SZ_1991_05_16_Altes Gefängnis und Schmidersches Haus werden von heute an abgebrochen
Die Kosten betragen 46 352 DM
Altes Gefängnis und Schmidersches Haus in Riedlingen werden von heute an abgebrochen
(kws) – Heute beginnt der Abbruch des ehemaligen Gefängnisses an der Grabenstraße, in dem zuletzt das Jugendforum Riedlingen untergebracht war. Ebenfalls abgebrochen wird das Gebäude Gammertinger Straße 8 (sog. Schmidersches Haus). Der Gemeinderat hatte bereits im Februar den Abbruch beschlossen und nun in seiner letzten Sitzung bei zwei Gegenstimmen – den Auftrag an die Firma Sauter aus Oberstetten für 46 352 DM vergeben. Gemeinderat Ulrich Widmann hatte bis zuletzt versucht, den Abbruch zu verhindern
Seit Monaten ging es in Riedlingen um das Schicksal des in den Jahren 1862/63 vom Ravensburger Bauinspektor und Architekten Gottlieb Pfeilsticker erbauten ehemaligen Oberamtsgerichtsgefängnisses. Pfeilsticker ist bekannt geworden durch mehrere neugotische bzw. neuromanische Kirchen wie zum Beispiel in Binzwangen.

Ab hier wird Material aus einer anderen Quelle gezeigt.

/-!
# O9 (row B11), BOTH signs: the HIDA-LIMIT road H to the IMC atom c3 — its output typed as ONE
# sign-free residual, the REVERSE one-sided divisibility `p^a · Ch_Λ(X_ac^∅)·R₀⟦T⟧ ⊆ (L)`, and the
# kernel glue "reverse divisibility + Keller–Yin D′ ⟹ c3 / c3s" (cell `bsd-eis`, seat
# `bsd-eis-cgshw` g7; route `EisensteinPrimes`, crux 4 `BSDpOnCellC`, line b1 stubs c3-div/c3-μλ and
# their split twins; memo `HOME/cgshw-MEMO-8.md` §4 H1–H3, §6, §11)

HONEST FRAMING (cell `bsd-eis`, run/shared/lean/pub/bsd-eis/): theorems + ONE hypothesis-shaped
`@[conjecture]` predicate; nothing booked; X2 stays CONSTRUCTION-SHAPED; no label or count moves.

## The point of this file

The IMC atom c3 = `NonsplitIMCEqOnTree W p` (p404147) / c3s = `SplitIMCEqOnTree W p` (p416318) —
`Ch_Λ(X_ac^∅(E[p^∞]))·R₀⟦T⟧ = (L)` for every BDP frame `L` at an X2c Heegner datum — is reached
in the kernel from TWO typed halves: ONE divisibility c3-div / c3s-div («`∃ k, p^k·L ∈
Ch_Λ·R₀⟦T⟧`», the KOLYVAGIN direction: the characteristic series divides `p^k·L`; provenance road
R-β = the weight-2 reducible Heegner-point Kolyvagin system at `p ‖ N` + Castella 2024) and
Keller–Yin D′ c3-μλ / c3s-μλ (`μ = 0` on both sides and `λ`-equality, as first unit coefficients at
the same index), glued by `nonsplitIMCEqOnTree_of_div_of_muLambda` (p408417) /
`splitIMCEqOnTree_of_div_of_muLambda` (p416318).

The HIDA-LIMIT road H (Keller–Yin arXiv:2402.12781v2 §5 = Thm. D, as repaired by bsd-eis-ky MEMO-2
§4 "Theorem D″" and kernel-checked over `Λ = ℤ_p⟦T⟧` as
`X2.KellerYinFreePartGap.charIdeal_eq_span_of_oneSided_congruences`, p397463) produces the OPPOSITE
one-sided statement: from the congruent good-ordinary members `f_m` of the Hida family through
`f_E` — inputs (α) lattice congruences `T_{f_m}/ϖ^m ≅ T/ϖ^m` [NOT in print for residually reducible
`f`; ky MEMO-2 §5 reduced it to (HF′) "the normalised Eisenstein branch through `f_E` is factorial";
cgshw MEMO-9 derives it at memo level WITHOUT (HF′) from the étaleness of the ordinary family at the
p-new weight-2 point `f_E` (Hida 1986 Cor. 1.4; local analytic branch `𝒪⟦S′⟧` regular ⟹
Bellaïche–Chenevier Prop. 1.6.1 ⟹ Skinner's specialisation verbatim)], (b) the
two-variable `p`-adic `L`-function congruences `(𝓛_{f_m}) + (ϖ^m) = (𝓛_f) + (ϖ^m)` [Castella JIMJ
2020 §1.5, image- and Gorenstein-free; rider `p ∤ h_K`], (d) the anticyclotomic IMC2 for every member
`f_m` [Keller–Yin Thm. 3.0.8, PREPRINT; its printed sources' weight-vs-`p` hypotheses
(Longo–Vigni Ass. 2.3, Castella–Hsieh (H)(a), root Nekovář 1992) are REMOVED at memo level by
cgshw MEMO-8 (bounded denominators absorbed member by member in KY's own closing step)] — the
one-sided congruence limit (Krull in `Λ^nr = R₀⟦T⟧`; kernel shape
`X11b.CongruenceLimitOneSided.fittingIdeal_le_span_of_congruences`) and the finite-submodule bound
`(p)^a · Ch ⊆ Fitt₀` give **`p^a · 𝓕 ∈ (L)`** for a generator `𝓕` of `Ch_Λ(X_ac^∅)` read in `R₀⟦T⟧`:
the `p`-adic `L`-function DIVIDES `p^a ·` the characteristic series. This file TYPES that output as
ONE predicate, **sign-free** (KY §5 carries no sign hypothesis: the members share `f`'s local type,
`{ωδ̄, δ̄}` at a non-split `p`, the anomalous `{ω, 𝟙}·unr` at a split `p`, and KY §§1–3 allow both —
MEMO-8 §5), and proves that it closes c3 AND c3s against the SAME D′ halves, by the SAME `R₀⟦T⟧`
algebra (`span_singleton_eq_of_C_pow_mul_mem`, p406792) with the roles of `𝓕` and `L` exchanged.

## Contents

* `HidaLimitRevDivOnTree W p` (`@[conjecture]`, hypothesis-shaped): at every X2c Heegner datum
  (NO sign binder), every frame `L` with `IsBDPLFunction`, and every generator `𝓕` of `Ch_Λ(X_ac^∅)`:
  `∃ a, p^a · 𝓕 ∈ (L)` in `R₀⟦T⟧`. NOT in print (road H's residual inputs are (α) and KY's PRE
  status); TYPED, not attempted.
* `hidaLimitRevDivOnTree_of_imcEq` — consistency: c3 ∧ c3s ⟹ the predicate (with `a = 0`); so it
  is INTERMEDIATE between the target and nothing, never stronger than c3 ∧ c3s.
* `nonsplitIMCEqOnTree_of_hidaLimitRevDiv_of_muLambda`,
  `splitIMCEqOnTree_of_hidaLimitRevDiv_of_muLambda` — THE GLUE: reverse divisibility + D′ ⟹ c3,
  resp. c3s. So each of c3, c3s has two typed roads with DISJOINT provenance of the divisibility half
  (R-β: Kolyvagin at weight 2; H: Hida limit) and the SAME D′ half.

FRAMES (planner RULING L9-a (r1)): `HidaLimitRevDivOnTree` is hypothesis-shaped over `R₀`-frames
`(Ω_K, Ω_p ∈ R₀ˣ, L ∈ R₀⟦T⟧)` with `IsBDPLFunction`, exactly like c3/c3s; it is CONSUMED ONLY TOGETHER
WITH such an `R₀`-frame. At a non-split `p` no `R₀`-frame is known to exist without the `R₀`-descent
residual `HsiehFrameResidualAt` (retired on the ¬split road of record, which now runs over
`𝓞_{ℂ_p}`-frames: k5-c4, `X2/NonsplitBDPExistsInt.lean`, p418462, `NonsplitIMCEqOnTreeInt` = c3♭), so on
that branch the predicate and its glue output `NonsplitIMCEqOnTree` are vacuous until an `R₀`-frame is
supplied; road H's own frame source is the weight-2 p-new specialisation of Castella's two-variable
BDP function over the Hida family (Castella, JIMJ 19 (2020) §1.5, Def. 1.3 / Thm. 1.4 (i) = Keller–Yin
§5 (b)), which lives in `Λ^nr = R₀⟦T⟧`; the `𝓞_{ℂ_p}⟦T⟧` twins (`HidaLimitRevDivOnTreeInt` + glue to
c3♭) are owed as a follow-up file once p418462 lands (RULING L9-a (r2)). At a split `p` the `R₀` form
matches g6's `SplitIMCEqOnTree` (p416318).

What this is NOT: not a proof of either divisibility; no statement about the control atom CTL (g6),
about the value atom c2, or about the cyclotomic main conjecture; (α) is argued at memo level in
cgshw MEMO-9, not here; the registered stubs of line b1 are untouched (RULING L7: they stay as
typed; this file adds an alternative, it replaces nothing).

References: [KellerYin2024] §5, Thm. 5.1.3 = Thm. D, Thm. 3.0.8 (arXiv:2402.12781v2; PRE); [Hida1986] Cor. 1.4 (Invent. 85);
[Skinner2016PacificMC] §3.1; [Castella2018Erratum] proof of Thm. 1.1 (p. 4) (the one-sided
congruence-limit shape); [Washington1997] §7.1, §13.2; cell memos bsd-eis-ky MEMO-2 §§2–5,
cgshw MEMO-8.
-/

set_option autoImplicit false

Nachdem die Stadt Riedlingen mit dem Ankauf der früheren Stadt-Wirtschaft für das Jugendforum eine neue Unterkunft gefunden hatte, schlug die Verwaltung dem Gemeinderat den Abbruch des alten Gefängnisses vor. Nach langer und teilweise kontroverser Diskussion faßte der Gemeinderat mehrheitlich im Februar dieses Jahres den Abbruchbeschluß, der sich auch auf das Gebäude Gammertinger Straße 8 erstreckte. Während an der Stelle des Gefängnisses zunächst einmal provisorische Parkplätze entstehen sollen, ist im dortigen Bereich längerfristig an eine Wohnbebauung gedacht. Das Gebäude Gammertinger Straße 8 (Schmidersches Haus) soll abgebrochen werden, um eine bessere Einfahrt von der Gammertinger Straße her zu ermöglichen.
In der letzten Gemeinderatssitzung wandten sich SPD-Stadträte Ulrich Widmann und Gerold Reiniger nochmals gegen den Abbruch der beiden Gebäude. Dabei handle es sich um eine direkte und indirekte Vernichtung von Wohnraum, was nicht zu verantworten sei, ferner um eine Vernichtung von Vermögenswerte, so Widmann. Außerdem sei das Gefängnisgebäude nicht so heruntergekommen, wie man immer sage. Widmann meinte weiter, der Abbruch des Schmiderschen Hauses sei städtebaulich schlecht, der größere Sichtwinkel werde nicht benötigt. Außerdem ergebe sich durch den Abbruch der beiden Gebäude von der Gammertinger Straße her bis zur Stadtmauer eine regelrechte Parkplatzsteppe, die Stadt verliere dort ihr in Jahrhunderten gewachsenes Gesicht. Schließlich werde mit dem alten Gefängnis eines der letzten Bauzeugnisse des 19. Jahrhunderts vernichtet. Widmann wies weiter darauf hin, daß der Kindergarten künftig auf drei Seiten von Autos und Autoverkehr umgeben sei. Schließlich gebe man für den Abbruch unnötigerweise über 40 000 DM aus.
Wie von Stadtbaumeister Hermann Rothenbacher zu erfahren war, wird ab heute mit dem Abbruch der beiden Gebäude begonnen. Die Stadt habe zuvor noch Teile aus dem alten Gefängnis ausgebaut und gesichert. Sie sollen zum Teil dem Strafvollzugsmuseum in Ludwigsburg zur Verfügung gestellt werden, zum Teil bleiben sie im Besitz der Stadt, um später vielleicht einmal ins Heimatmuseum zu kommen. Außerdem wurden wie bereits berichtet vergangenen Woche von bisher unbekannten Tätern drei eichene und drei fichtene Zellentüren entwendet, die das Stadtbauamt jeweils auf etwa 1000 DM Wert schätzt.